L’habit fait le moine. Kleider machen Leute. L’adage tend à ne plus s’appliquer aujourd’hui que les «dress codes» s’effritent, sauf dans les banques (surtout américaines) ou la haute administration. On ne sait plus trop du premier coup d’œil à qui l’on a affaire. Les magasins les plus chers se font ainsi tout doux, comme s’ils avaient été lavés avec Woolite, face à certaines gens entrant avec des «baskets» pourries. Ce pourrait bien se révéler des clients puissamment friqués.
Entre art et document
Le vêtement, cette seconde peau (ou plus généralement l’apparence), se retrouve aujourd’hui au centre de la nouvelle exposition du Musée des beaux-arts du Locle ou MBAL: «Habits». L’ensemble des présentations gigognes tourne autour des photos en couleurs de Charles Fréger. Un monsieur dont je vous ai souvent parlé. Né en 1975, l’homme est Rouennais, autrement dit natif de Rouen. Il pratique un art à la limite entre le document, du type «National Geographic», et l’art sériel, sur genre Hernd & Hilla Becher. En moins ennuyeux, je m’empresse de le préciser. Autant dire qu’il s’agit d’un systématique. Quand le Français s’attaque à un sujet, il ne le lâche plus. Il y a plus de vingt ans maintenant que l’homme dresse un inventaire, qu’il affirme pourtant non exhaustif, des rites et traditions populaires. La Suisse pourrait sembler au centre de sa cible. Fréger se passionne pour tout ce qui pourrait ressembler dans le monde à des carnavals.

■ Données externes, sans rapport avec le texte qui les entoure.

import Mathlib.RepresentationTheory.Homological.ContCohomology.Basic
import Literature.AnabelianGeometry.AbsoluteAnabelian.AbsTopISemiAbsolute

/-!
# [AbsTopI] Thm 2.6 (iii): the invariants `δʲ_l`, `εʲ_l`, `θʲ` and the statement `θ²(Π) ⊆ Σ`

S. Mochizuki, *Topics in Absolute Anabelian Geometry I: Generalities* (2012) [AbsTopI], Thm 2.6,
manuscript pp. 21–22 (lit key `paper:url-11ac98ba15fc`).  The preamble of Thm 2.6 (p. 21) defines,
for a profinite group `H`, `j ∈ {1, 2}` and a prime `l`,

  "`δʲ_l(H) := dim_{ℚ_l}(Hʲ(H, ℚ_l)) ∈ ℕ ∪ {∞}`,  `εʲ_l(Π) := sup_{J ⊆ Π} {δʲ_l(J)} ∈ ℕ ∪ {∞}`,
   `θʲ(Π) := {l | εʲ_l(Π) ≥ 3 − j} ⊆ Primes`  [where `J` ranges over the open subgroups of `Π`]",

and item (iii) (p. 22) reads

  "(iii) Let `k` be as in (ii) [an MLF]. Then `θ²(Π) ⊆ Σ`. If, moreover, the cardinality of `θ¹(Π)`
   is `≥ 2`, then `θ²(Π) = Σ`."

abc-iut-L4-t4's `AbsTopISemiAbsolute.lean` typed Thm 2.6 (i), (ii), (iv), (v) [case `Θ = {1}`],
(vi) and Thm 2.14 over the interface `FundamentalExtension` but deliberately left (iii) out
(docstring there: "continuous cohomology with `ℚ_l`-coefficients is not available").  Mathlib now
provides `continuousCohomology n (A : TopRep k G)` (homogeneous continuous cochains), so the
`H²`-invariants can be typed literally: this file adds the three invariants as real definitions and
item (iii) as the predicate `FundamentalExtension.Thm26iii S` (one decl per printed sub-item; no
proofs; nothing asserted); and — `θ²` being available — the GENERAL form of item (v) (the
subgroup `Θ ⊆ Π`, `ζ̃(Π) := ζ(Π/Θ)`, predicate `FundamentalExtension.Thm26vFull B`), of which
`AbsTopISemiAbsolute.Thm26v` typed the case `Θ = {1}` with a `TODO(general form)`.

Typing notes.  (1) `δʲ_l` is print-literal: the `ℚ_l`-dimension (as an element of `ℕ∞`, `⊤` when
infinite) of the continuous cohomology of `H` with coefficients in the trivial representation on
`ℚ_l` (carried by `ULift ℚ_l` so that groups in any universe are allowed; the coefficient module is
`ℚ_l` up to the obvious isomorphism).  For `j = 1` and `H` topologically finitely generated profinite
this is classically the free pro-`l` rank `freeProlRank H l` in which the sibling predicates `Thm26i`,
`Thm26ii`, `Thm26v` are typed (`ProfiniteTerminology.lean` records that identification without
proof); (iii) is typed with the print-literal `θ¹`, `θ²`.  (2) `Σ` is the construction-data prime set,
a set of primes `S` as in `Thm26ii`/`Thm26iv`; "`θ²(Π) = Σ`" is typed against `{l ∈ S | l prime}` so
that a stray non-prime in `S` cannot make the clause spuriously false.  (3) "the cardinality of
`θ¹(Π)` is `≥ 2`" is `2 ≤ Set.encard (θ¹(Π))`.
HONEST FRAMING: [AbsTopI] is a refereed, undisputed paper; typed ≠ proved; nothing here bears on
[IUTchIII] Cor. 3.12.
-/

noncomputable section

open CategoryTheory

namespace Literature.AnabelianGeometry.AbsoluteAnabelian

universe u

/-! ### The invariants `δʲ_l(H)`, `εʲ_l(Π)`, `θʲ(Π)` of [AbsTopI] Thm 2.6 -/

section Invariants

variable (G : Type u) [Group G] [TopologicalSpace G] [IsTopologicalGroup G]

/-- [AbsTopI] Thm 2.6, preamble: `δʲ_l(H) := dim_{ℚ_l}(Hʲ(H, ℚ_l)) ∈ ℕ ∪ {∞}` for a profinite group
`H` — the `ℚ_l`-dimension, in `ℕ∞`, of the `j`-th continuous cohomology of `H` with coefficients in
`ℚ_l` with the trivial action (Mathlib's `continuousCohomology` of the trivial `TopRep`, coefficients
carried by `ULift ℚ_l`).  Typed for every topological group and every `j`.
[cite: MochizukiAbsTopI2012, Thm 2.6 p.21] -/
def deltaInv (j : ℕ) (l : ℕ) [Fact l.Prime] : ℕ∞ :=
  Cardinal.toENat (Module.rank ℚ_[l]
    (continuousCohomology j (TopRep.of (ContRepresentation.trivial ℚ_[l] G (ULift.{u} ℚ_[l])))))

/-- [AbsTopI] Thm 2.6, preamble: `εʲ_l(Π) := sup_{J ⊆ Π} {δʲ_l(J)} ∈ ℕ ∪ {∞}`, "where `J` ranges over
the open subgroups of `Π`". [cite: MochizukiAbsTopI2012, Thm 2.6 p.21] -/
def epsilonInv (j : ℕ) (l : ℕ) [Fact l.Prime] : ℕ∞ :=
  ⨆ (J : Subgroup G) (_ : IsOpen (J : Set G)), deltaInv J j l

/-- [AbsTopI] Thm 2.6, preamble: `θʲ(Π) := {l | εʲ_l(Π) ≥ 3 − j} ⊆ Primes` (so `θ¹(Π)` is the set of
primes `l` with `ε¹_l(Π) ≥ 2`, and `θ²(Π)` the set of primes `l` with `ε²_l(Π) ≥ 1`).
[cite: MochizukiAbsTopI2012, Thm 2.6 p.21] -/
def thetaSet (j : ℕ) : Set ℕ :=
  {l | ∃ hl : l.Prime, ((3 - j : ℕ) : ℕ∞) ≤ @epsilonInv G _ _ _ j l ⟨hl⟩}

/-! ### The subgroup `Θ ⊆ Π` and `ζ̃(Π) := ζ(Π/Θ)` of [AbsTopI] Thm 2.6 (v) -/

/-- The property quantified in [AbsTopI] Thm 2.6 (iv)/(v): `N ⊆ Π` is an "almost pro-omissive
topologically finitely generated closed normal subgroup of `Π`" which is MAXIMAL among such
subgroups (a maximal element: no strictly larger such subgroup).
[cite: MochizukiAbsTopI2012, Thm 2.6 (v) p.22] -/
def IsMaximalAPONormal (N : Subgroup G) : Prop :=
  (N.Normal ∧ IsClosed (N : Set G) ∧ IsTopologicallyFinitelyGenerated N ∧ IsAlmostProOmissive N) ∧
    ∀ N' : Subgroup G, N'.Normal → IsClosed (N' : Set G) → IsTopologicallyFinitelyGenerated N' →
      IsAlmostProOmissive N' → N ≤ N' → N' = N

/-- [AbsTopI] Thm 2.6 (v): "If `θ²(Π) ≠ Primes`, then write `Θ ⊆ Π` for the maximal almost
pro-omissive topologically finitely generated closed normal subgroup of `Π`, whenever a unique such
maximal subgroup exists; if `θ²(Π) = Primes`, or there does not exist a unique such maximal subgroup,
set `Θ := {1} ⊆ Π`."  (Classical case distinction; `θ² = thetaSet Π 2`.)
[cite: MochizukiAbsTopI2012, Thm 2.6 (v) p.22] -/
def thetaSubgroup : Subgroup G :=
  @dite (Subgroup G) (thetaSet G 2 ≠ {l | l.Prime} ∧ ∃! N : Subgroup G, IsMaximalAPONormal G N)
    (Classical.dec _) (fun h => Classical.choose h.2) (fun _ => ⊥)

/-- [AbsTopI] Thm 2.6 (v): `ζ̃(Π) := ζ(Π/Θ)` — the invariant `ζ` (`zetaInv`, built from the typed
`δ¹ = freeProlRank`, as in `Thm26v`) of the topological quotient group `Π/Θ`.  (`Θ` is normal —
it is either the chosen maximal NORMAL subgroup or `{1}` — so it equals its normal core; the quotient
is formed by `Θ.normalCore` only so that the group structure on `Π/Θ` is found by instance, no proof
being allowed in this statements file.) [cite: MochizukiAbsTopI2012, Thm 2.6 (v) p.22] -/
def zetaTildeInv : ℕ∞ :=
  zetaInv (G ⧸ (thetaSubgroup G).normalCore)

end Invariants

/-! ### [AbsTopI] Thm 2.6 (iii) -/

namespace FundamentalExtension

variable (E : FundamentalExtension.{u})

/-- [AbsTopI] Thm 2.6 (iii) (`k` an MLF, i.e. base data `E.MLFBase` by name; construction data prime
set `Σ = S`) as a predicate on an extension `1 → Δ → Π → G → 1`: "`θ²(Π) ⊆ Σ`. If, moreover, the
cardinality of `θ¹(Π)` is `≥ 2`, then `θ²(Π) = Σ`" — with `θʲ(Π) = thetaSet Π j` (print-literal,
via `H²(−, ℚ_l)` resp. `H¹(−, ℚ_l)`) and `Σ` read as the set of primes of `S`.
[cite: MochizukiAbsTopI2012, Thm 2.6 (iii) p.22] -/
def Thm26iii (S : Set ℕ) : Prop :=
  thetaSet E.arith 2 ⊆ {l ∈ S | l.Prime} ∧
    (2 ≤ (thetaSet E.arith 1).encard → thetaSet E.arith 2 = {l ∈ S | l.Prime})

/-! ### [AbsTopI] Thm 2.6 (v), general form -/

/-- [AbsTopI] Thm 2.6 (v) (`k` an MLF of residue characteristic `p`, base data `B`), GENERAL form —
the `TODO(general form)` left at `Thm26v` (which types the case `Θ = {1}`, e.g. `Σ = Primes`):
"Then `ζ̃(Π) := ζ(Π/Θ) = [k : ℚ_p]` [cf. the finiteness portion of (ii)]. In particular, the kernel
of the quotient `Π ↠ G` may be characterized ["group-theoretically" — since "`θ²(−)`", "`ζ(−)`",
"`ζ̃(−)`" are "group-theoretic"] as the intersection of the open subgroups `H ⊆ Π` such that
`ζ̃(H)/ζ̃(Π) = [Π : H]`" — with `Θ = thetaSubgroup`, `ζ̃ = zetaTildeInv` (each open `H` carrying its
own `Θ_H`, `θ²(H)`), the ratio typed multiplicatively as in `Thm26v`.  When `θ²(Π) = Primes`,
`Θ = {1}` and `ζ̃(Π) = ζ(Π/{1})`, which is `ζ(Π)` up to `Π/{1} ≅ Π` (not unfolded here).
[cite: MochizukiAbsTopI2012, Thm 2.6 (v) p.22] -/
def Thm26vFull (B : E.MLFBase) : Prop :=
  zetaTildeInv E.arith = (Module.finrank ℚ_[B.p] B.K : ℕ) ∧
    E.geom = ⨅ (H : Subgroup E.arith) (_ : IsOpen (H : Set E.arith))
      (_ : zetaTildeInv H = (H.index : ℕ∞) * zetaTildeInv E.arith), H

end FundamentalExtension

end Literature.AnabelianGeometry.AbsoluteAnabelian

Il existe plusieurs manières de photographier la chose. Il y a tout d’abord le cœur de l’action. L’artiste enregistre, en tant que témoin, les temps forts de ces fêtes hautement ritualisées. On peut aussi imaginer la tendance inverse, à l’Irving Penn. Les participants se voient alors déconnectés de leur cadre. Ils posent devant l’objectif sur un fond blanc, souvent improvisé. Fréger se situe un peu entre ces deux méthodes. Il réalise hors festivités des portraits, la plupart du temps en pieds. Le décor naturel se voit réduit à quelques indications. La forêt tropicale. La neige hivernale. La mer, qu’on ne voit pas danser comme dans la chanson. Il s’agit de mettre le mieux en valeur possible le costume, parfois d’une extraordinaire exubérance. Il y a ainsi sur un mur du Locle une image proposant un feu d’artifice de plumes d’autruche bleues, d’où sort de manière insolite un saxophone. Rio? Sans doute. Mais l’exposition se fait sans cartels.

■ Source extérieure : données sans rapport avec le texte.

import Summits.QuantumFields.GaugeBoot.Rows.GLYZc2D4STab
import HarnessLib

/-!
# Gauge-boot: kernel check of the raw `site1` class table of the glyz-c2-4D problems, rows 114–143 (part 6/10)

Cell `pub-gaugeboot` (HOME `run/shared/lean/pub/pub-gaugeboot/`), seat lean1 (torus layer for rows C76–C87 = the certified
glyz-c2-4D windows: label set, raw blocks, class/witness tables, the reduction identity, per-β bindings).

HONEST FRAMING (page 1 of every file of this cell): certified bounds on lattice expectations at STATED coupling,
gauge group, dimension and torus size; NOT a mass gap, NOT a continuum limit, NOT a string tension, NOT large `N`.
The venture is explicitly NOT Yang–Mills-summit-bearing (barriers `FixedCouplingUltralocality`,
`PerturbativeInvisibility`).

`scanon_rows_<lo>_<hi> : ∀ i, lo ≤ i < hi → ∀ j ≥ i, GLYZc2D4.SCanonOK i j`, each range one closed computation (`decide +kernel`);
assembled in `GLYZc2D4Canon`.
-/

noncomputable section

open Literature.MathematicalPhysics.QuantumFieldTheory

namespace Summit.QuantumFields.GaugeBoot

namespace GLYZc2D4

set_option maxHeartbeats 0 in
/-- Rows `114 ≤ i < 120` of the `site1` class table of the glyz-c2-4D problems canonicalise (1317 entries; kernel). -/
theorem scanon_rows_114_120 : ∀ i : Fin 336, 114 ≤ i.val → i.val < 120 → ∀ j : Fin 336, i.val ≤ j.val → GLYZc2D4.SCanonOK i j := by
  decide +kernel

set_option maxHeartbeats 0 in
/-- Rows `120 ≤ i < 126` of the `site1` class table of the glyz-c2-4D problems canonicalise (1281 entries; kernel). -/
theorem scanon_rows_120_126 : ∀ i : Fin 336, 120 ≤ i.val → i.val < 126 → ∀ j : Fin 336, i.val ≤ j.val → GLYZc2D4.SCanonOK i j := by
  decide +kernel

set_option maxHeartbeats 0 in
/-- Rows `126 ≤ i < 132` of the `site1` class table of the glyz-c2-4D problems canonicalise (1245 entries; kernel). -/
theorem scanon_rows_126_132 : ∀ i : Fin 336, 126 ≤ i.val → i.val < 132 → ∀ j : Fin 336, i.val ≤ j.val → GLYZc2D4.SCanonOK i j := by
  decide +kernel

set_option maxHeartbeats 0 in
/-- Rows `132 ≤ i < 138` of the `site1` class table of the glyz-c2-4D problems canonicalise (1209 entries; kernel). -/
theorem scanon_rows_132_138 : ∀ i : Fin 336, 132 ≤ i.val → i.val < 138 → ∀ j : Fin 336, i.val ≤ j.val → GLYZc2D4.SCanonOK i j := by
  decide +kernel

set_option maxHeartbeats 0 in
/-- Rows `138 ≤ i < 144` of the `site1` class table of the glyz-c2-4D problems canonicalise (1173 entries; kernel). -/
theorem scanon_rows_138_144 : ∀ i : Fin 336, 138 ≤ i.val → i.val < 144 → ∀ j : Fin 336, i.val ≤ j.val → GLYZc2D4.SCanonOK i j := by
  decide +kernel

end GLYZc2D4

end Summit.QuantumFields.GaugeBoot

end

Quatre séries se télescopent sur deux étages. «Cimarron» court à travers toute l’Amérique du Nord comme du Sud. «Wilder Mann», dont le titre renvoie aux «hommes sauvages» médiévaux vus sur les tapisseries et les manuscrits enluminés. «Yokainoshima», qui traverse le Japon des mythes et des campagnes. Et enfin «Commedia dell’arte», réalisé à Venise en 2015. Là, tout se met d’un coup en mouvement. Il s’agit d’une vidéo à douze écrans, où des acteurs jouent en très bref le rôle qu’ils maintiennent vivant à la scène. Arlequin, Colombine et consorts, rien n’a changé ici depuis les peintures des Tiepolo père et fils, qui les ont poétisés il y a bientôt trois siècles.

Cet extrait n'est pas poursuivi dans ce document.